*Collected data entries*.
• • •

import Summits.BirchSwinnertonDyer.Rank1Residual.Additive.KatoDescentRankOneCountContraOfFacts
import HarnessLib

set_option autoImplicit false

/-!
# Stub 3 `stub_rankOneCountReadingKato` of the Kato–Perrin-Riou skeletons v4 REDUCED — GENERAL FORM over a DISPLAYED
# finiteness of `(D.H2)_Γ` (conjunct (i)) in place of the named fact `Kato2004.finite_descentCokernel_of_rankOne`
# (seat `bsd-cm-prr-ty1` g9, cell `bsd-cm`; theorems only: no definition, no named fact, no instance, no `sorry`)

Companion of g7's `KatoDescentRankOneCountContraOfFacts.lean` (part 2 of the seat's kernel cut of stub 3 of both registered
skeletons — cruxes stmt-BirchSwinnertonDyer-19945 `…/Lines/kato_perrin_riou_zp.lean`, stmt-BirchSwinnertonDyer-19223
`…/Lines/kato_perrin_riou_istar.lean`; cell bsd-potss's held input 27322). That file's reduction
`ContraCount.rankOneCountReading_contra_of_facts h₁ … h₇` uses cn100's named fact `Kato2004.finite_descentCokernel_of_rankOne`
(`hfd`) at exactly ONE point: to obtain conjunct (i) `Finite (coinvariants p D.H2)` through part 1's
`rankOneCountReading_finite_of_gzk_of_finite_descentCokernel hGZK hfd`. THIS FILE states the same reduction with that
conjunct DISPLAYED as the hypothesis `hfin : r_an(W) = 1 → Ш(W) finite → IsKatoZetaDescentDatumOfContra W p D →
Finite (coinvariants p D.H2)` — so that g9's kernel theorem `LocPKummer.rankOneCountReading_finite_of_gzk`
(`KatoDescentIntegralH1RankOne.lean`: conjunct (i) from Gross–Zagier–Kolyvagin ALONE, through the base-level rank bound
`rank_{ℤ_p} H¹(ℤ[1/p], T_pW) ≤ 1`) can be fed in, removing `Kato2004.finite_descentCokernel_of_rankOne` from the stub's
residual. The proof is g7's, verbatim but for the line producing conjunct (i); it is repeated here (not patched into
the 398-line original) only because of the 400-line bound on proof files. The two `p`-adic valuation helpers of g7's §1
are private there and are re-proved.

HONEST LABEL: conditional reduction on displayed hypotheses; no stub or item is closed; nothing is registered; nothing
is asserted on 19945 / 19223; Kato's Main Conjecture and Perrin-Riou's conjecture are not touched; BSD is not proved
for any curve.

References: [Kato2004Asterisque] §13.9–13.12 (pp. 229–231), (14.9.3) (p. 240), §14.14 (p. 243), Prop. 14.16 (p. 244);
[BurnsKuriharaSano2019] Thm. 7.3 / 7.8 (d); [BlochKato1990] 3.10–3.11; [Darmon2004] Thm. 3.22; [SilvermanAEC2009] IV.6.4.
-/

noncomputable section

open scoped Classical NumberField BigOperators

open WeierstrassCurve Field IsDedekindDomain Rat.HeightOneSpectrum Literature.NumberTheory.EllipticCurves
  Literature.NumberTheory.EllipticCurves.ModularForms
  Literature.NumberTheory.EllipticCurves.Rank1Residual Literature.NumberTheory.EllipticCurves.Rank1Residual.Typed
  Literature.NumberTheory.EllipticCurves.Kato2004 Literature.NumberTheory.EllipticCurves.IwasawaAlgebra
  Literature.NumberTheory.EllipticCurves.Kato2004.EulerSystemValues
  Literature.NumberTheory.GaloisRepresentations
open Summit.BirchSwinnertonDyer.BirchSwinnertonDyer.Theorems.CongruentShaFreeCutKatoDescentDatumOfH2
  Summit.BirchSwinnertonDyer.BirchSwinnertonDyer.Theorems.CongruentShaFreeCutKatoKummerLogTorsion

namespace Summit.BirchSwinnertonDyer.Rank1Residual.Additive.ContraCount

/-! ## §1 `p`-adic valuation helpers (g7's, private there) -/

section Valuation

variable {p : ℕ} [Fact p.Prime]

/-- A `p`-adic number of norm `1` has valuation `0`. [folklore] -/
private theorem valuation_eq_zero_of_norm_eq_one_aux {w : ℚ_[p]} (hw : ‖w‖ = 1) : w.valuation = 0 := by
  have hw0 : w ≠ 0 := fun h => by rw [h, norm_zero] at hw; exact zero_ne_one hw
  rw [Padic.norm_eq_zpow_neg_valuation hw0] at hw
  have hp : (1 : ℝ) < p := by exact_mod_cast (Fact.out : p.Prime).one_lt
  have := (zpow_right_injective₀ (zero_lt_one.trans hp) hp.ne') (hw.trans (zpow_zero _).symm)
  simpa using this

/-- `v(a·b/c/d²) = v a + v b − v c − 2·v d` for non-zero `p`-adic numbers. [folklore] -/
private theorem valuation_mul_div_div_sq_aux {a b c d : ℚ_[p]} (ha : a ≠ 0) (hb : b ≠ 0) (hc : c ≠ 0) (hd : d ≠ 0) :
    (a * b / c / d ^ 2).valuation = a.valuation + b.valuation - c.valuation - 2 * d.valuation := by
  rw [div_eq_mul_inv, div_eq_mul_inv, Padic.valuation_mul (mul_ne_zero (mul_ne_zero ha hb) (inv_ne_zero hc))
      (inv_ne_zero (pow_ne_zero 2 hd)), Padic.valuation_mul (mul_ne_zero ha hb) (inv_ne_zero hc),
    Padic.valuation_mul ha hb, Padic.valuation_inv, Padic.valuation_inv, Padic.valuation_pow]
  ring

end Valuation

/-! ## §2 The reduction over a displayed conjunct (i) -/

section Reduction

/-- **STUB 3 REDUCED — GENERAL FORM over a displayed finiteness of `(D.H2)_Γ`** (seat bsd-cm-prr-ty1 g9): the same
reduction as g7's `rankOneCountReading_contra_of_facts` (`KatoDescentRankOneCountContraOfFacts.lean`), with cn100's
named fact `Kato2004.finite_descentCokernel_of_rankOne` replaced by the hypothesis it was used for — conjunct (i) itself,
`hfin : r_an(W) = 1 → Ш(W) finite → IsKatoZetaDescentDatumOfContra W p D → Finite (coinvariants p D.H2)` (the shape of part 1's
`rankOneCountReading_finite_of_gzk_of_finite_descentCokernel hGZK hfd`, and of g9's kernel theorem
`LocPKummer.rankOneCountReading_finite_of_gzk` in `KatoDescentIntegralH1RankOne.lean`, which derives it from
Gross–Zagier–Kolyvagin ALONE through the base-level rank bound `rank_{ℤ_p} H¹(ℤ[1/p], T_pW) ≤ 1`). Proof = g7's,
verbatim (pin, admissible body, second `PRRatio` witness, PR-INV, K1 + LOG-HOM, COUNT at `x = z₀`, indices along the pin,
`P_p(p⁻¹) = 1` at the additive `p`), with `hfinH2 := hfin W p D hr hsha hD`. Conditional; nothing asserted.
[cite: Kato2004Asterisque, (14.9.3) (p. 240), §13.9 (p. 230), §14.14 (14.14.1) (p. 243), Prop. 14.16 (p. 244)]
[cite: BurnsKuriharaSano2019, Thm. 7.3 (p. 29) and Thm. 7.8 (d) (p. 30)] [cite: BlochKato1990, Def. 3.10 and Ex. 3.11]
[cite: Darmon2004, Thm. 3.22] -/
theorem rankOneCountReading_contra_of_finite
    (hGZK : rank_eq_analyticRank_of_analyticRank_le_one)
    (hfin : ∀ (W : WeierstrassCurve ℚ) [W.IsElliptic] [W.IsGloballyMinimal] (p : ℕ) [Fact p.Prime]
      (D : KatoDescentDatum p), W.analyticRank = 1 → Finite W.sha → IsKatoZetaDescentDatumOfContra W p D →
        Finite (coinvariants p D.H2))
    (hlev : ∀ (N : ℕ) [NeZero N], IsNewformOf.level_eq_conductorNorm (N := N))
    (hLogEx : ∀ (W : WeierstrassCurve ℚ) [W.IsElliptic] [W.IsGloballyMinimal] (p : ℕ) [Fact p.Prime],
      letI : ContinuousSMul ℤ_[p] (W.tateModule p) := TateModule.continuousSMul_padicInt
      ∀ (κ : ZpExtension ℚ p) (γ : absoluteGaloisGroup ℚ), κ.IsCyclotomic → κ.IsTopGenerator γ →
        W.analyticRank = 1 → ∀ (I : IwasawaH1Data W p κ γ) (x : I.H),
          ∃ t : ℚ_[p], HasLocPKummerLog W p (layerZeroToTop W p κ (I.proj 0 x)) t)
    (hLogHom : ∀ (W : WeierstrassCurve ℚ) [W.IsElliptic] [W.IsGloballyMinimal] (p : ℕ) [Fact p.Prime],
      letI : ContinuousSMul ℤ_[p] (W.tateModule p) := TateModule.continuousSMul_padicInt
      ∀ (x y : H1 (tateRep W p) ⊤) (c₁ c₂ : ℤ_[p]) (s t : ℚ_[p]),
        c₁ • x = c₂ • y → HasLocPKummerLog W p x s → HasLocPKummerLog W p y t →
          (c₁ : ℚ_[p]) * s = (c₂ : ℚ_[p]) * t)
    (hPRinv : ∀ (W : WeierstrassCurve ℚ) [W.IsElliptic] [W.IsGloballyMinimal] (p : ℕ) [Fact p.Prime]
      (ℒ₁ ℒ₂ : ℚ_[p]), Kato2004.PRRatio W p ℒ₁ → Kato2004.PRRatio W p ℒ₂ → ∃ w : ℚ_[p], ‖w‖ = 1 ∧ ℒ₂ = w * ℒ₁)
    (hCount : ∀ (W : WeierstrassCurve ℚ) [W.IsElliptic] [W.IsGloballyMinimal] (p : ℕ) [Fact p.Prime],
      letI : ContinuousSMul ℤ_[p] (W.tateModule p) := TateModule.continuousSMul_padicInt
      ∀ (κ : ZpExtension ℚ p) (γ : absoluteGaloisGroup ℚ), κ.IsCyclotomic → κ.IsTopGenerator γ →
        ∀ (I : IwasawaH1Data W p κ γ) (J : IwasawaH2Data W p κ γ I) (x : I.H) (s : ℚ_[p])
          (P : W.toAffine.Point),
          W.analyticRank = 1 → p ≠ 2 → Addv W p → 0 ≤ padicValRat p W.j → ¬ p ∣ W.torsionOrder →
          Finite W.sha →
          (∀ (Y : W.FineSelmerDualData κ γ⁻¹) (𝔮 : PrimeSpectrum (IwasawaAlgebra p)), 𝔮.asIdeal.height = 1 →
            Module.lengthAt (IwasawaAlgebra p) J.H2 𝔮 = Module.lengthAt (IwasawaAlgebra p) Y.X 𝔮) →
          (∀ Q : W.toAffine.Point, ∃ n : ℤ, IsOfFinAddOrder (Q - n • P)) →
          HasLocPKummerLog W p (layerZeroToTop W p κ (I.proj 0 x)) s →
          (s ≠ 0 ↔ Nat.card (J.A ⧸ (IwasawaAlgebra p) ∙ J.ι (Submodule.Quotient.mk x)) ≠ 0) ∧
            ∀ m : ℕ, Nat.card (J.A ⧸ (IwasawaAlgebra p) ∙ J.ι (Submodule.Quotient.mk x)) =
                p ^ m * Nat.card (coinvariants p J.H2) →
              s.valuation = (m : ℤ) + padicValNat p (Nat.card (AddCommGroup.primaryComponent W.sha p)) +
                padicValNat p W.tamagawaProduct +
                2 * (padicLogLocal W p
                  (WeierstrassCurve.Affine.Point.map (W' := W.toAffine) (S := ℚ) (Algebra.ofId ℚ ℚ_[p]) P)).valuation) :
    TorsionFree.RankOneCountReading IsKatoZetaDescentDatumOfContra Kato2004.PRRatio := by
  intro W _ _ p _ D ℒ hr hp2 hadd hj htors hsha hD hℒ
  letI instC : ContinuousSMul ℤ_[p] (W.tateModule p) := TateModule.continuousSMul_padicInt
  letI instF : Module.Free ℤ_[p] (W.tateModule p) := W.module_free_tateModule_holds p
  letI instFi : Module.Finite ℤ_[p] (W.tateModule p) := W.module_finite_tateModule_holds p
  -- conjunct (i): part 1 of the cut
  have hfinH2 : Finite (coinvariants p D.H2) := hfin W p D hr hsha hD
  -- the Mordell–Weil rank (Gross–Zagier–Kolyvagin)
  obtain ⟨hmw, -⟩ := hGZK W (by rw [hr])
  have hrank : W.mordellWeilRank = 1 := by rw [hmw, hr]
  -- the pin, the admissible class and its body
  obtain ⟨Pn, hadm, hH2⟩ := hD
  obtain ⟨hp', N', hN', f', hf', ι', q', Λ', hq', hZ', c', d₁', a', A', d'', hA', hc', hd', hdd', hR', z', x',
    hzeta', y', hy', qm, perRatio', e, u, n₁, n₂, n₃, n₄, σc, σd, σℓ, hqm, -, h₁, h₂, h₃, h₄, -, -, -, hper0',
    hper', he, hpos⟩ :=
    (Kato2004.isAdmissibleZetaClass_iff W p Pn.κ Pn.isCyclotomic Pn.I (Pn.eH D.z)).mp hadm
  haveI : NeZero N' := hN'
  -- K1: the position clause at the bottom layer
  obtain ⟨c₁, c₂, hc₁, hc₂, hkey, hval⟩ := Pn.I.exists_proj_zero_smul_eq_of_position hf' c' d₁' a' A' d'' hq'
    hqm.ne' hper0' h₁ h₂ h₃ h₄ hR' σc σd σℓ he u hpos
  -- the generator `P` of the given witness (all its other data are discarded)
  obtain ⟨-, N, hN, f, -, -, -, -, -, -, c, d₁, a, A, d', -, -, -, -, -, -, -, -, K, hK, γK, -, IK, y, -, t, P,
    perRatio, -, hP, -, -⟩ := (Kato2004.prRatio_iff W p ℒ).mp hℒ
  have hlogP := padicLogLocal_map_ne_zero_of_generates p hrank hP
  -- Kummer logarithms on the admissible side (LOG-EX)
  obtain ⟨t', ht'⟩ := hLogEx W p Pn.κ Pn.γ Pn.isCyclotomic Pn.isTopGenerator hr Pn.I y'
  obtain ⟨s, hs⟩ := hLogEx W p Pn.κ Pn.γ Pn.isCyclotomic Pn.isTopGenerator hr Pn.I (Pn.eH D.z)
  -- the admissible family is a second PRRatio witness
  set G : ℚ_[p] := padicLogLocal W p
    (WeierstrassCurve.Affine.Point.map (W' := W.toAffine) (S := ℚ) (Algebra.ofId ℚ ℚ_[p]) P) with hG
  set M : ℚ := q' * ratCuspFactor f' true c' d₁' a' A' d'' *
    ∏ ℓ ∈ (p * A').primeFactors, eulerFactorAtOne W N' ℓ with hM
  set ℒ' : ℚ_[p] := t' * ((perRatio' : ℚ) : ℚ_[p]) / ((M : ℚ) : ℚ_[p]) / G ^ 2 with hℒ'
  have hℒ'w : Kato2004.PRRatio W p ℒ' :=
    (Kato2004.prRatio_iff W p ℒ').mpr ⟨hp', N', hN', f', hf', ι', q', Λ', hq', hZ', c', d₁', a', A', d'', hA',
      hc', hd', hdd', hR', z', x', hzeta', Pn.κ, Pn.isCyclotomic, Pn.γ, Pn.isTopGenerator, Pn.I, y', hy', t', P,
      perRatio', ht', hP, hper', by rw [hℒ', hM, hG]⟩
  -- witness independence (PR-INV)
  obtain ⟨w, hw, hℒw⟩ := hPRinv W p ℒ' ℒ hℒ'w hℒ
  -- linearity of the Kummer logarithm (LOG-HOM) on K1's identity, moved to `H¹(⊤, T_pW)`
  have hkey' : c₁ • layerZeroToTop W p Pn.κ (Pn.I.proj 0 (Pn.eH D.z)) =
      c₂ • layerZeroToTop W p Pn.κ (Pn.I.proj 0 y') := by
    have h := congrArg (fun v => layerZeroToTop W p Pn.κ v) hkey
    simp only [map_smul] at h
    exact h
  have hst : (c₁ : ℚ_[p]) * s = (c₂ : ℚ_[p]) * t' := hLogHom W p _ _ c₁ c₂ s t' hkey' hs ht'
  -- the count over (J.A, 𝐇²_Γ) at x = z₀ (COUNT), and the indices along the pin
  obtain ⟨hii, hiii⟩ := hCount W p Pn.κ Pn.γ Pn.isCyclotomic Pn.isTopGenerator Pn.I Pn.J (Pn.eH D.z) s P
    hr hp2 hadd hj htors hsha hH2 hP hs
  have hidx := zetaIndex_eq_natCard_pin Pn; have hh2 := h2Card_eq_natCard_pin Pn
  -- non-vanishing of the constants
  have hc₁Q : (c₁ : ℚ_[p]) ≠ 0 := PadicInt.coe_ne_zero.mpr hc₁; have hc₂Q : (c₂ : ℚ_[p]) ≠ 0 := PadicInt.coe_ne_zero.mpr hc₂
  have hw0 : w ≠ 0 := fun h => by rw [h, norm_zero] at hw; exact zero_ne_one hw
  have hE : ∀ ℓ ∈ (p * A').primeFactors, eulerFactorAtOne W N' ℓ ≠ 0 := fun ℓ hℓ =>
    eulerFactorAtOne_ne_zero W hf' (Nat.prime_of_mem_primeFactors hℓ)
  have hM0 : M ≠ 0 := mul_ne_zero (mul_ne_zero hq' hR') (Finset.prod_ne_zero_iff.mpr hE)
  have hMQ : ((M : ℚ) : ℚ_[p]) ≠ 0 := by exact_mod_cast hM0
  have hlamQ : ((perRatio' : ℚ) : ℚ_[p]) ≠ 0 := by exact_mod_cast hper0'
  have hst' : s = 0 ↔ t' = 0 := by
    constructor
    · intro h0; rw [h0, mul_zero] at hst; exact (mul_eq_zero.mp hst.symm).resolve_left hc₂Q
    · intro h0; rw [h0, mul_zero] at hst; exact (mul_eq_zero.mp hst).resolve_left hc₁Q
  have hℒ'C : ℒ' = t' * (((perRatio' : ℚ) : ℚ_[p]) / ((M : ℚ) : ℚ_[p]) / G ^ 2) := by
    rw [hℒ']; ring
  have hC0 : ((perRatio' : ℚ) : ℚ_[p]) / ((M : ℚ) : ℚ_[p]) / G ^ 2 ≠ 0 :=
    div_ne_zero (div_ne_zero hlamQ hMQ) (pow_ne_zero 2 hlogP)
  have hℒ't : ℒ' = 0 ↔ t' = 0 := by
    rw [hℒ'C, mul_eq_zero, or_iff_left hC0]
  refine ⟨hfinH2, ?_, ?_⟩
  · -- conjunct (ii)
    rw [hidx, ← hii, hℒw, mul_ne_zero_iff]
    exact ⟨fun h hs0 => h.2 (hℒ't.mpr (hst'.mp hs0)), fun h => ⟨hw0, fun h' => h (hst'.mpr (hℒ't.mp h'))⟩⟩
  · -- conjunct (iii)
    intro m hm
    rw [hidx, hh2] at hm
    have hsv := hiii m hm
    haveI : Finite (coinvariants p Pn.J.H2) := Finite.of_equiv _ (coinvariantsEquiv Pn.eH2).toEquiv
    have hcard : Nat.card (Pn.J.A ⧸ (IwasawaAlgebra p) ∙ Pn.J.ι (Submodule.Quotient.mk (Pn.eH D.z))) ≠ 0 := by
      rw [hm]
      exact mul_ne_zero (pow_ne_zero _ (Fact.out : p.Prime).ne_zero) Nat.card_pos.ne'
    have hs0 : s ≠ 0 := hii.mpr hcard
    have ht0 : t' ≠ 0 := fun h => hs0 (hst'.mpr h); have hℒ'0 : ℒ' ≠ 0 := fun h => ht0 (hℒ't.mp h)
    rw [hℒw, Padic.valuation_mul hw0 hℒ'0, valuation_eq_zero_of_norm_eq_one_aux hw, zero_add]
    have hvℒ' : ℒ'.valuation = t'.valuation + padicValRat p perRatio' - padicValRat p M - 2 * G.valuation := by
      rw [hℒ', valuation_mul_div_div_sq_aux ht0 hlamQ hMQ hlogP, Padic.valuation_ratCast, Padic.valuation_ratCast]
    have hvs : (c₁ : ℚ_[p]).valuation + s.valuation = (c₂ : ℚ_[p]).valuation + t'.valuation := by
      have := congrArg Padic.valuation hst
      rwa [Padic.valuation_mul hc₁Q hs0, Padic.valuation_mul hc₂Q ht0] at this
    have hMeq : M = q' * ratCuspFactor f' true c' d₁' a' A' d'' *
        ∏ ℓ ∈ A'.primeFactors.erase p, eulerFactorAtOne W N' ℓ := by
      rw [hM, prod_eulerFactorAtOne_primeFactors_mul_eq_of_addv W p hadd (hlev N' hf') hA']
    have hρ : padicValRat p (perRatio' / (q' * ratCuspFactor f' true c' d₁' a' A' d'' *
        ∏ ℓ ∈ A'.primeFactors.erase p, eulerFactorAtOne W N' ℓ)) = padicValRat p perRatio' - padicValRat p M := by
      rw [← hMeq, padicValRat.div hper0' hM0]
    rw [hρ] at hval; rw [hvℒ']; linarith


end Reduction

end Summit.BirchSwinnertonDyer.Rank1Residual.Additive.ContraCount

end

• • •

*WHAT TO WORK ON*. Transcribe the records from their first line. Stop after the line with "Companion of g7's", including it.

*OUTPUT BELOW*.
import Summits.BirchSwinnertonDyer.Rank1Residual.Additive.KatoDescentRankOneCountContraOfFacts
import HarnessLib

set_option autoImplicit false

/-!
# Stub 3 `stub_rankOneCountReadingKato` of the Kato–Perrin-Riou skeletons v4 REDUCED — GENERAL FORM over a DISPLAYED
# finiteness of `(D.H2)_Γ` (conjunct (i)) in place of the named fact `Kato2004.finite_descentCokernel_of_rankOne`
# (seat `bsd-cm-prr-ty1` g9, cell `bsd-cm`; theorems only: no definition, no named fact, no instance, no `sorry`)

Companion of g7's `KatoDescentRankOneCountContraOfFacts.lean` (part 2 of the seat's kernel cut of stub 3 of both registered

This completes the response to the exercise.